François-Xavier Ricaut, coautor principal del estudio y antropólogo biológico del Centro Nacional Francés de Investigación Científica (CNRS), describe a Papúa Nueva Guinea como un “cóctel fantástico” para estudiar la adaptación genética, dada su topografía mayormente montañosa y las elevadas tasas de enfermedades infecciosas que juntas representan un considerable desafío para sus habitantes.

“Los habitantes de Nueva Guinea son únicos porque han estado aislados desde que se establecieron allí hace más de 50.000 años”, agregó el antropólogo biológico francés, en entrevista con Live Science.

El enfoque del estudio estuvo destinado a diferenciar las consecuencias entre los habitantes de las montañas y quienes están al mismo nivel que el mar. Las personas analizadas, para la altura, son del Monte Wilhelm (entre 2.300 y 2.700 metros sobre el nivel del mar) y fueron 54 en total. Respecto a las tierras bajas, se tomaron 74 habitantes de la isla Daru.

Dr. Mayukh Mondal: “Parece que la proteína alterada es beneficiosa para que los habitantes de las tierras bajas sobrevivan en su entorno" (Nick Perry)


“Las variantes genéticas seleccionadas identificadas en nuestro estudio muestran asociaciones con fenotipos relacionados con la sangre”, contó Mathilde André, autora principal del Instituto de Genómica, a Phys. Los habitantes del Monte Wilhelm mostraron implicaciones en el porcentaje de glóbulos rojos en sangre, mientras que los de la isla Daru tenían modificaciones respecto a los glóbulos blancos.

Momento evolutivo

El estudio demostró que ciertos patógenos específicos influenciaron la evolución genómica en las tierras bajas. Curiosamente, algunos de los genes seleccionados en las tierras bajas parecen tener un origen no humano, lo que deja en evidencia cómo la interacción entre diferentes especies de homínidos moldearon su evolución de maneras aún visibles hoy.

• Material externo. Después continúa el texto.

import Summits.Ventures.HSemireg.WedgeHankelRecurrenceCensus

/-!
# Venture HSemireg — SQUARE HANKEL MATRICES OVER A FINITE FIELD BY RANK AND DETERMINANT: of the `s^{2t+1}` Hankel matrices `(v_{i+j})_{i,j ≤ t}` over a field with `s` elements
# **exactly `s^{2t}` are singular and `(s − 1)·s^{2t}` nonsingular** (a random square Hankel matrix is singular with probability exactly `1/s`, whatever its size), and `(s² − 1)·s^{2r−2}`
# have rank `r` for `1 ≤ r ≤ t` — the census of N44 read on determinants

HONEST FRAMING. Part of the Lean index of the computation cell `pub-hsemireg` (seat p10 gen 28, Sunday typer «UNIFORM-IN-n»).
LINEAR ALGEBRA OF HANKEL (catalecticant) MATRICES over a field ONLY: no variety, no cohomology theory, no sheaf, no Ext group and no semiregularity map is constructed here; nothing here
says that HC / HC_CM / HC_AV holds; no Literature fact is declared or used.  Custodian versions as in `WedgeHankelSiegelIdeal` (1/3).  READING (classical, not used): Daykin 1960
(J. reine angew. Math. 203); García-Armas–Ghorpade–Ram 2011 (nonsingular Hankel ∕ Toeplitz matrices over `F_q`); Dwivedi–Grinberg 2022 (arXiv:2109.05415).

WHAT IS KEYED / IN THE TREE.  N44 (`WedgeHankelRecurrenceCensus`, p10 g28 claim #2): `seqOf`, `ncard_setOf_rank_half_eq_top`, `ncard_setOf_rank_half_le`, `ncard_setOf_rank_half_eq`,
`ncard_setOf_rank_half_eq_zero`; `hankel1` (`WedgeHankelModel`).  Mathlib: `Matrix.rank` (= `finrank (range mulVecLin)`), `Matrix.rank_submatrix`, `Matrix.mulVec_surjective_iff_isUnit`,
`Matrix.isUnit_iff_isUnit_det`, `LinearMap.range_eq_top`, `Submodule.eq_top_of_finrank_eq`, `finCongr`, `Set.ncard_compl`, `Nat.card_fun`.
THIS FILE (namespace `Summit.Ventures.HSemireg.Wedge.HankelOuter` continued; CHAINED on N44; 1 definition `hankelSq`):
* §555 `hankelSq K t q` = the square Hankel matrix `(q_{i+j})_{i, j ≤ t}`; `hankelSq_eq_submatrix` (it is `H^{2t}_t(q)` reindexed), **`rank_hankelSq`** (`rank = R^{2t}(q)`),
  **`rank_hankelSq_eq_iff_det_ne_zero`** (`rank = t + 1 ↔ det ≠ 0`).
* §556 THE COUNTS (`[Finite K]`, `s = Nat.card K`, over coefficient vectors `v : Fin (2t+1) → K`): **`ncard_setOf_det_hankelSq_ne_zero`** (`(s − 1)·s^{2t}` nonsingular),
  **`ncard_setOf_det_hankelSq_eq_zero`** (`s^{2t}` singular), **`ncard_setOf_rank_hankelSq_eq`** (`(s² − 1)·s^{2r−2}` of rank `1 ≤ r ≤ t`), `ncard_setOf_rank_hankelSq_eq_zero` (`1`),
  `ncard_setOf_rank_hankelSq_le` (`s^{2r}` of rank `≤ r ≤ t`).
Nothing Ext-side.  New names only.
-/

open Module Polynomial
open scoped Matrix Polynomial

namespace Summit.Ventures.HSemireg.Wedge.HankelOuter

open Summit.Ventures.HSemireg.Wedge Summit.Ventures.HSemireg.Wedge.Hankel

variable (K : Type*) [Field K]

/-! ## §555. The square Hankel matrix of a class on `[0, 2t]`: rank = middle rank, full rank ↔ non-zero determinant -/

/-- THE SQUARE HANKEL MATRIX `(q_{i+j})_{i, j ≤ t}` of a coefficient sequence (`(t+1) × (t+1)`; it is `H^{2t}_t(q)` with its column index retyped). [definition of this file] -/
def hankelSq (t : ℕ) (q : ℕ → K) : Matrix (Fin (t + 1)) (Fin (t + 1)) K := Matrix.of fun i j => q ((i : ℕ) + (j : ℕ))

omit [Field K] in
/-- `hankelSq t q` is the middle catalecticant `H^{2t}_t(q)` reindexed. -/
theorem hankelSq_eq_submatrix (t : ℕ) (q : ℕ → K) :
    hankelSq K t q = (hankel1 K (2 * t) t q).submatrix id (finCongr (by omega : t + 1 = 2 * t + 1 - t)) := by
  ext i j
  simp only [hankelSq, hankel1, Matrix.submatrix_apply, Matrix.of_apply, id, finCongr_apply, Fin.val_cast]

/-- **`rank (hankelSq t q) = R^{2t}(q)`**, the middle rank of the class on `[0, 2t]`. -/
theorem rank_hankelSq (t : ℕ) (q : ℕ → K) : (hankelSq K t q).rank = (hankel1 K (2 * t) (2 * t / 2) q).rank := by
  rw [hankelSq_eq_submatrix, show (id : Fin (t + 1) → Fin (t + 1)) = (Equiv.refl (Fin (t + 1)) : Fin (t + 1) → Fin (t + 1)) from rfl, Matrix.rank_submatrix,
    show 2 * t / 2 = t by omega]

/-- **full rank ↔ non-zero determinant: `rank (hankelSq t q) = t + 1 ↔ det (hankelSq t q) ≠ 0`** (square matrices over a field). -/
theorem rank_hankelSq_eq_iff_det_ne_zero (t : ℕ) (q : ℕ → K) : (hankelSq K t q).rank = t + 1 ↔ (hankelSq K t q).det ≠ 0 := by
  rw [← isUnit_iff_ne_zero, ← Matrix.isUnit_iff_isUnit_det, ← Matrix.mulVec_surjective_iff_isUnit, ← Matrix.coe_mulVecLin, ← LinearMap.range_eq_top]
  constructor
  · intro h
    exact Submodule.eq_top_of_finrank_eq (by rw [Module.finrank_fin_fun]; exact h)
  · intro h
    rw [Matrix.rank, h, finrank_top, Module.finrank_fin_fun]

/-! ## §556. The counts: singular, nonsingular, and by rank -/

/-- **THE NONSINGULAR SQUARE HANKEL MATRICES: of the `s^{2t+1}` matrices `(v_{i+j})_{i,j ≤ t}` over a finite field with `s` elements exactly `(s − 1)·s^{2t}` have non-zero determinant**
(N44's generic classes of the even level `2t`). -/
theorem ncard_setOf_det_hankelSq_ne_zero [Finite K] (t : ℕ) :
    {v : Fin (2 * t + 1) → K | (hankelSq K t (seqOf K v)).det ≠ 0}.ncard = (Nat.card K - 1) * Nat.card K ^ (2 * t) := by
  rw [← ncard_setOf_rank_half_eq_top K t]
  congr 1
  ext v
  rw [Set.mem_setOf_eq, Set.mem_setOf_eq, ← rank_hankelSq_eq_iff_det_ne_zero, rank_hankelSq]

/-- **… and exactly `s^{2t}` are SINGULAR** — probability exactly `1/s`, for every size (the classes of middle rank `≤ t`, N44's cumulative census). -/
theorem ncard_setOf_det_hankelSq_eq_zero [Finite K] (t : ℕ) : {v : Fin (2 * t + 1) → K | (hankelSq K t (seqOf K v)).det = 0}.ncard = Nat.card K ^ (2 * t) := by
  rw [← ncard_setOf_rank_half_le K (N := 2 * t) (r := t) (by omega)]
  congr 1
  ext v
  have hle : (hankelSq K t (seqOf K v)).rank ≤ t + 1 := Matrix.rank_le_height _
  rw [Set.mem_setOf_eq, Set.mem_setOf_eq, ← rank_hankelSq, ← not_iff_not, ← Ne, ← rank_hankelSq_eq_iff_det_ne_zero, not_le]
  omega

/-- **BY RANK: for `1 ≤ r ≤ t` exactly `(s² − 1)·s^{2r−2}` of the square Hankel matrices `(v_{i+j})_{i,j ≤ t}` have rank `r`.** -/
theorem ncard_setOf_rank_hankelSq_eq [Finite K] {t r : ℕ} (hr : 1 ≤ r) (hrt : r ≤ t) :
    {v : Fin (2 * t + 1) → K | (hankelSq K t (seqOf K v)).rank = r}.ncard = (Nat.card K ^ 2 - 1) * Nat.card K ^ (2 * r - 2) := by
  rw [← ncard_setOf_rank_half_eq K (N := 2 * t) hr (by omega)]
  congr 1
  ext v
  rw [Set.mem_setOf_eq, Set.mem_setOf_eq, rank_hankelSq]

/-- only the zero matrix has rank `0`. -/
theorem ncard_setOf_rank_hankelSq_eq_zero [Finite K] (t : ℕ) : {v : Fin (2 * t + 1) → K | (hankelSq K t (seqOf K v)).rank = 0}.ncard = 1 := by
  refine Eq.trans ?_ (ncard_setOf_rank_half_eq_zero K (2 * t))
  congr 1
  ext v
  rw [Set.mem_setOf_eq, Set.mem_setOf_eq, rank_hankelSq]

/-- **cumulatively: exactly `s^{2r}` of the square Hankel matrices `(v_{i+j})_{i,j ≤ t}` have rank `≤ r`** (`r ≤ t`). -/
theorem ncard_setOf_rank_hankelSq_le [Finite K] {t r : ℕ} (hrt : r ≤ t) : {v : Fin (2 * t + 1) → K | (hankelSq K t (seqOf K v)).rank ≤ r}.ncard = Nat.card K ^ (2 * r) := by
  rw [← ncard_setOf_rank_half_le K (N := 2 * t) (r := r) (by omega)]
  congr 1
  ext v
  rw [Set.mem_setOf_eq, Set.mem_setOf_eq, rank_hankelSq]

end Summit.Ventures.HSemireg.Wedge.HankelOuter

“Parece que la proteína alterada es beneficiosa para que los habitantes de las tierras bajas sobrevivan en su entorno. Aunque no sabemos la causa exacta de esta selección, esta mutación podría ayudar a los habitantes de las tierras bajas a superar la malaria”, aclaró Mayukh Mondal, del Instituto de Genómica, que codirigió el proyecto.

Este entrelazamiento genético con los denisovanos arroja a la luz la capacidad de adaptación humana a condiciones extremas. También sugiere que la mezcla genética entre diferentes especies de homínidos puede haber sido más común y biológicamente significativa de lo que previamente se pensaba.

La mutación de la sangre de los montañosos
En cuanto a los habitantes del Monte Wilhelm, desarrollaron variantes genéticas que incrementan su recuento de glóbulos rojos, una adaptación crucial para sobrevivir a la menor disponibilidad de oxígeno en altitudes elevadas.

André apoya la idea de que la hipoxia fue un factor clave de selección para los habitantes de las tierras altas. Mientras que el Dr. Nicolas Brucato, coautor de la Universidad de Toulouse, agregó: “Curiosamente, ambas variantes también afectan la frecuencia cardíaca de los individuos con esas mutaciones. Esta multiplicidad resalta la complejidad de interpretar el papel de las mutaciones genéticas. Una mutación puede afectan múltiples fenotipos por completo.”